Why you’re getting a better dentist at a lower salary

OHIO — You’ve heard it before: the assistant dentist is the new assistant manager.

If you’re working a busy day, it’s time to pay your assistant a raise.

But while it’s not a great way to get a raise, it does mean you’re making more money.

So, if you’re an assistant manager with a $50,000 annual salary, it means you’re actually getting paid $40,000 less in overtime than you would be under the same job.

And while that might not seem like a lot, it comes at a cost.

Assistant managers are responsible for scheduling the dental appointments, supervising the care of patients and managing the office.

But that’s all a lot of work for a person who has to make $25,000 a year.

In an effort to save money, assistant managers are being offered raises to $35,000, a 4 percent raise to $38,000 and a 5 percent raise for assistants to $50.

Those increases are phased in over four years, with a maximum of $60,000.

So if you work 30 hours a week and get paid $50 an hour, you’re probably making $55,000 more than if you worked 40 hours and were paid $30 an hour.

And even if you have the same salary, you’d still make $60 per hour less if you went back to working at $30, instead of $35.

“When you’re in a position of authority, you want to be making more than that,” said Matt Hennings, a spokesman for the Ohio Association of Dental Assistants.

“It’s a little bit of a sacrifice to do that.”

That sacrifice is in part due to the pandemic unemployment aid that Ohio provides to state employees, said Jim Bier, a spokesperson for the Department of Rehabilitation and Correction.

It is also the result of state law, which mandates that employees at all levels of the workforce receive up to $12 an hour in paid sick leave.

That means that if you want an assistant to work overtime and you’re on a $40 an hour schedule, your employer would be paying you a whopping $16,200 in overtime and $17,000 in sick leave over the course of four years.

That’s $5,500 more than it would have paid you if you had just kept working full time and earned the same amount.

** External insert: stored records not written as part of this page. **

/-!
# The level-4 simplex representations compute the multiple polylogarithm values

Discharge of the named fact `Literature.NumberTheory.Transcendental.KZ.levelFourRep_value`
(`CyclotomicSimplexRep.lean`): for a convergent index `k = ((s₁,e₁),…,(s_ℓ,e_ℓ))`
(all `sⱼ ≥ 1`, `(s₁, i^{e₁}) ≠ (1, 1)`) the nested partial sums
`∑_{N > n₁ > ⋯ > n_ℓ ≥ 1} ∏ⱼ i^{eⱼnⱼ}/nⱼ^{sⱼ}` of `Li_{s₁,…,s_ℓ}(i^{e₁},…,i^{e_ℓ})` converge, as
`N → ∞`, to `(-1)^ℓ ∫_{1 > t₀ > ⋯ > 0} ∏ⱼ dtⱼ/(tⱼ - wⱼ)` over the word
`W = 0^{s₁-1}a₁ ⋯ 0^{s_ℓ-1}a_ℓ`, `aⱼ = (x₁⋯xⱼ)⁻¹` [Zhao 2010, §1 eqs. (1)–(2)]; theorem
`KZ.levelFourRep_value_holds`. Theorems only.

## Proof

The classical one-variable argument (the architecture of Zagier 1994, §9 for multiple zeta values,
here complex-valued and including the conditionally convergent case `s₁ = 1`, `x₁ ≠ 1`).
For an index `k` read with accumulated exponent `acc` (`ξ = i^{acc}`, word `wordAux acc k` with
poles `ξ⁻¹aⱼ`) and `0 < y ≤ 1` put
`P_N(ξy) = ∑_{N > n₁ > ⋯} (ξy)^{n₁} T_k(n)` (`T_k(n) = ∏ xⱼ^{nⱼ}/nⱼ^{sⱼ}`, twisted truncated sum)
and
`G(y) = (-1)^ℓ ∫_{y > t₀ > ⋯ > 0} ∏ (tⱼ - wⱼ)⁻¹` (signed iterated integral below `y`). We prove
`P_N(ξy) → G(y)` whenever `y < 1`, or `y = 1` and the word is convergent
(`KZ.tendsto_twistedTrunc_cons`, `KZ.tendsto_twistedTrunc`), by induction on `k` and, for
`k = (s, e) :: k'`, on `s`:

* `s ≥ 2` (outermost letter `dt/t`): `P_N(ξy) = ∫₀ʸ P'_N(ξt) dt/t` with `P'` the sums of
  `(s-1, e) :: k'`; dominated convergence with the majorant `Λ_{(s-1,e)::k'}(t)/t`, whose integral
  is
  `∑ₙ ‖T_{(s,e)::k'}(n)‖ < ∞` (an admissible multiple zeta series, `summable_pi_fin_prod`,
  `prod_pow_inv_le_prod_rpow_inv`), and the slicing formula `G(y) = ∫₀ʸ G''(t) dt/t`.
* `s = 1` (outermost letter the pole `a = (ξx)⁻¹`, `c = ξx = i^{acc+e}`):
  `P_N(ξy) = ∑_{M<N} (cy)^M Z_M(k')/M = ∫₀ʸ c ∑_{j<N-1} (ct)^j Z_{j+1}(k') dt` (`Z_M` the untwisted
  truncated sums of `k'`) and **Abel summation**
  `(1 - w) ∑_{j<M} w^j Z_{j+1} = P'_M(w) - w^M Z_M` (`LevelFour.abel_twistedTrunc`), so the
  integrand
  is `c/(1-ct) · (P'_M(ct) - (ct)^M Z_M)`, `M = N - 1`. The kernel `c/(1-ct) = -(t-a)⁻¹` is bounded
  on
  `(0, y)` (`|1 - ct| ≥ 1 - y`, and `≥ 1` when `c ≠ 1`, which is the convergence condition on the
  word), `P'_M(ct) → G'(t)` by induction (`t < 1`), `(ct)^M Z_M → 0` (`|Z_M| ≤ M^ℓ`), everything is
  dominated by `2K Λ_{k'}(t)` with `∫₀¹ Λ_{k'} < ∞`; dominated convergence and slicing.

Ingredients proved here: absolute integrability of the word integrand on the simplex below `y < 1`
for every word not ending in `dt/t` (`KZ.integrableOn_levelFourProd_simplexLT`, domination as in
`KZ.integrableOn_openOrderedSimplex_of_norm_le`); the slicing formula
`∫_{y > t₀ > ⋯} f_{mW} = ∫_{(0,y)} (t₀ - pole m)⁻¹ ∫_{t₀ > ⋯} f_W` (`KZ.setIntegral_simplexLT_cons`,
Fubini via `KZ.measurePreserving_vecCons`); the `ℝ≥0∞` majorants `Λ_k` and their integrals
(`KZ.lintegral_inv_mul_Lam`, `KZ.lintegral_Lam_lt_top`, using
`KZ.MZVSimplex.lintegral_inv_mul_tsum`);
the combinatorics of truncated sums (`LevelFour.twistedTrunc_cons`, `LevelFour.card_truncSet_le`).

## References

* J. Zhao, *Standard relations of multiple polylogarithm values at roots of unity*, Doc. Math. 15
  (2010) 1–34, arXiv:0707.1459: §1 eqs. (1)–(2) (series and iterated integral, `aⱼ = 1/(x₁⋯xⱼ)`;
  "a MPV converges if and only if `(s₁, μ^{i₁}) ≠ (1, 1)`"). [Zhao2010]
* D. Zagier, *Values of zeta functions and their applications*, ECM 1992 (1994), §9 (the induction
  along the word for `Li_s(t)`). [Zagier1994]
-/

noncomputable section

open MeasureTheory Set Filter Complex
open scoped Topology ENNReal

namespace Literature.NumberTheory.Transcendental

namespace LevelFour

/-! ### Words of indices, unfolded -/

/-- `wordAux acc ((s + 1, e) :: k) = 4 :: wordAux acc ((s, e) :: k)` for `s ≥ 1`. [folklore] -/
theorem wordAux_cons_succ (acc e : Fin 4) (k : List (ℕ × Fin 4)) {s : ℕ} (hs : 1 ≤ s) :
    wordAux acc ((s + 1, e) :: k) = 4 :: wordAux acc ((s, e) :: k) := by
  obtain ⟨s, rfl⟩ := Nat.exists_eq_add_of_le' hs
  rfl

/-- `wordAux acc [] = []`. [folklore] -/
theorem wordAux_nil (acc : Fin 4) : wordAux acc [] = [] := rfl

/-- The word of an index never ends with the letter `4` (the pole `0`). [folklore] -/
theorem getLast?_wordAux_ne (acc : Fin 4) (k : List (ℕ × Fin 4)) :
    (wordAux acc k).getLast? ≠ some 4 := by
  cases k with
  | nil => simp [wordAux]
  | cons p k =>
    obtain ⟨x, hx⟩ := getLast?_wordAux acc (List.cons_ne_nil p k)
    rw [hx]
    intro h
    simp only [Option.some.injEq] at h
    exact absurd (congrArg Fin.val h) (by have := x.isLt; simp; omega)

/-! ### The general term under `Fin.cons` and raising the first exponent -/

/-- `T_{(s,e)::k}(M, n) = x^M / M^s · T_k(n)`, `x = i^e`. [folklore] -/
theorem polylogTerm_cons (s : ℕ) (e : Fin 4) (k : List (ℕ × Fin 4)) (M : ℕ)
    (n : Fin k.length → ℕ) :
    polylogTerm ((s, e) :: k) (Fin.cons M n) =
      (I ^ (e : ℕ)) ^ M / (M : ℂ) ^ s * polylogTerm k n := by
  simp only [polylogTerm, List.length_cons, Fin.prod_univ_succ, Fin.cons_zero, Fin.cons_succ]
  rfl

/-- Raising the first exponent divides the general term by the first index:
`T_{(s+1,e)::k}(n) = T_{(s,e)::k}(n) / n₀`. [folklore] -/
theorem polylogTerm_succ_cons (s : ℕ) (e : Fin 4) (k : List (ℕ × Fin 4))
    (n : Fin (k.length + 1) → ℕ) :
    polylogTerm ((s + 1, e) :: k) n = polylogTerm ((s, e) :: k) n / (n 0 : ℂ) := by
  simp only [polylogTerm, Fin.prod_univ_succ, List.get_eq_getElem, Fin.val_zero, Fin.val_succ,
    List.getElem_cons_zero, List.getElem_cons_succ, List.length_cons, pow_succ]
  ring

/-- The norm of the general term: `‖T_k(n)‖ = ∏ⱼ nⱼ^{-sⱼ}` (the roots of unity have modulus one).
[folklore] -/
theorem norm_polylogTerm (k : List (ℕ × Fin 4)) (n : Fin k.length → ℕ) :
    ‖polylogTerm k n‖ = ∏ j, ((n j : ℝ) ^ (k.get j).1)⁻¹ := by
  simp [polylogTerm, norm_prod]

/-- `‖T_{(s+1,e)::k}(n)‖ = ‖T_{(s,e)::k}(n)‖ / n₀`. [folklore] -/
theorem norm_polylogTerm_succ_cons (s : ℕ) (e : Fin 4) (k : List (ℕ × Fin 4))
    (n : Fin (k.length + 1) → ℕ) :
    ‖polylogTerm ((s + 1, e) :: k) n‖ = ‖polylogTerm ((s, e) :: k) n‖ / n 0 := by
  rw [polylogTerm_succ_cons, norm_div, Complex.norm_natCast]

/-- The general term has modulus at most one on tuples of positive integers. [folklore] -/
theorem norm_polylogTerm_le_one (k : List (ℕ × Fin 4)) {n : Fin k.length → ℕ} (hn : ∀ i, 1 ≤ n i) :
    ‖polylogTerm k n‖ ≤ 1 := by
  rw [norm_polylogTerm]
  refine Finset.prod_le_one (fun j _ => inv_nonneg.2 (by positivity)) fun j _ => ?_
  exact inv_le_one_of_one_le₀ (one_le_pow₀ (by exact_mod_cast hn j))

/-! ### Truncated summation domains -/

/-- Entries of a tuple in `truncSet ℓ N` are `< N`. [folklore] -/
theorem lt_of_mem_truncSet {ℓ N : ℕ} {n : Fin ℓ → ℕ} (hn : n ∈ MZV.truncSet ℓ N) (i : Fin ℓ) :
    n i < N :=
  (MZV.mem_truncSet_iff.1 hn).2 i

/-- Entries of a tuple in `truncSet ℓ N` are `≥ 1`. [folklore] -/
theorem one_le_of_mem_truncSet {ℓ N : ℕ} {n : Fin ℓ → ℕ} (hn : n ∈ MZV.truncSet ℓ N) (i : Fin ℓ) :
    1 ≤ n i :=
  (MZV.mem_truncSet_iff.1 hn).1.2 i

/-- The largest entry `max n = sup n` of a tuple in `truncSet ℓ N` is `≤ N - 1` (and `0` for the
empty
tuple). [folklore] -/
theorem sup_le_of_mem_truncSet {ℓ N : ℕ} {n : Fin ℓ → ℕ} (hn : n ∈ MZV.truncSet ℓ N) :
    Finset.univ.sup n ≤ N - 1 :=
  Finset.sup_le fun i _ => Nat.le_sub_one_of_lt (lt_of_mem_truncSet hn i)

/-- The truncations increase with `N`. [folklore] -/
theorem truncSet_mono {ℓ N N' : ℕ} (h : N ≤ N') : MZV.truncSet ℓ N ⊆ MZV.truncSet ℓ N' :=
  fun _ hn => MZV.mem_truncSet_iff.2
    ⟨(MZV.mem_truncSet_iff.1 hn).1, fun i => (lt_of_mem_truncSet hn i).trans_le h⟩

/-- A tuple that is new in `truncSet ℓ (N+1)` has largest entry exactly `N`. [folklore] -/
theorem sup_eq_of_mem_sdiff {ℓ N : ℕ} {n : Fin ℓ → ℕ}
    (hn : n ∈ MZV.truncSet ℓ (N + 1) \ MZV.truncSet ℓ N) : Finset.univ.sup n = N := by
  rw [Finset.mem_sdiff] at hn
  refine le_antisymm (by simpa using sup_le_of_mem_truncSet hn.1) ?_
  by_contra h
  push Not at h
  refine hn.2 (MZV.mem_truncSet_iff.2 ⟨(MZV.mem_truncSet_iff.1 hn.1).1, fun i => ?_⟩)
  exact (Finset.le_sup (f := n) (Finset.mem_univ i)).trans_lt h

/-- For a strictly decreasing nonempty tuple the largest entry is the first one. [folklore] -/
theorem sup_eq_apply_zero {ℓ : ℕ} {n : Fin (ℓ + 1) → ℕ} (hn : n ∈ mzvIndexSet (ℓ + 1)) :
    Finset.univ.sup n = n 0 :=
  le_antisymm (Finset.sup_le fun i _ => hn.1.antitone (Fin.zero_le i))
    (Finset.le_sup (f := n) (Finset.mem_univ 0))

/-- `sup (M, n) = M` when all entries of `n` are below `M`. [folklore] -/
theorem sup_cons_eq {ℓ M : ℕ} {n : Fin ℓ → ℕ} (h : ∀ i, n i < M) :
    Finset.univ.sup (Fin.cons M n : Fin (ℓ + 1) → ℕ) = M := by
  refine le_antisymm (Finset.sup_le fun i _ => ?_) ?_
  · induction i using Fin.cases with
    | zero => simp
    | succ i => simpa using (h i).le
  · simpa using Finset.le_sup (f := (Fin.cons M n : Fin (ℓ + 1) → ℕ)) (Finset.mem_univ 0)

“When you start talking about the higher-than-normal amount of overtime and the higher pay, it doesn’t make sense,” said Bier.

And as a result, assistant management positions are under more pressure than assistant managers.

“A lot of times, people have to look to their assistants and ask, ‘What am I doing?

Are they getting a raise?'” said Hennies.

“If you’re a dentist, if your assistant’s making $20,000 or $30 million, then you might want to consider what you can do to make sure you’re not being undercut.

You’re still making a lot more than your assistant, but you’re also paying your assistant more.”

And it can be challenging for a dentist to make that adjustment.

“You don’t really want to lose your assistant because of the pandemics,” said Henny.

And when that assistant is getting a higher pay cut, you can’t blame him for wanting a raise in compensation.

“I think that’s why we’re seeing the uptick in assistant managers,” said Darlene Fagan, the executive director of the Association of Ohio Dental Assists.

“And when they’re losing their assistant, it could be because of that.”

According to Fagan and other experts, assistant manager pay is one of the best ways to prevent pay discrimination against lower-income workers.

But not everyone agrees. 

“I think it’s just a big waste of money,” said Fagan.

“What they’re really doing is paying them more overtime than they’re worth.”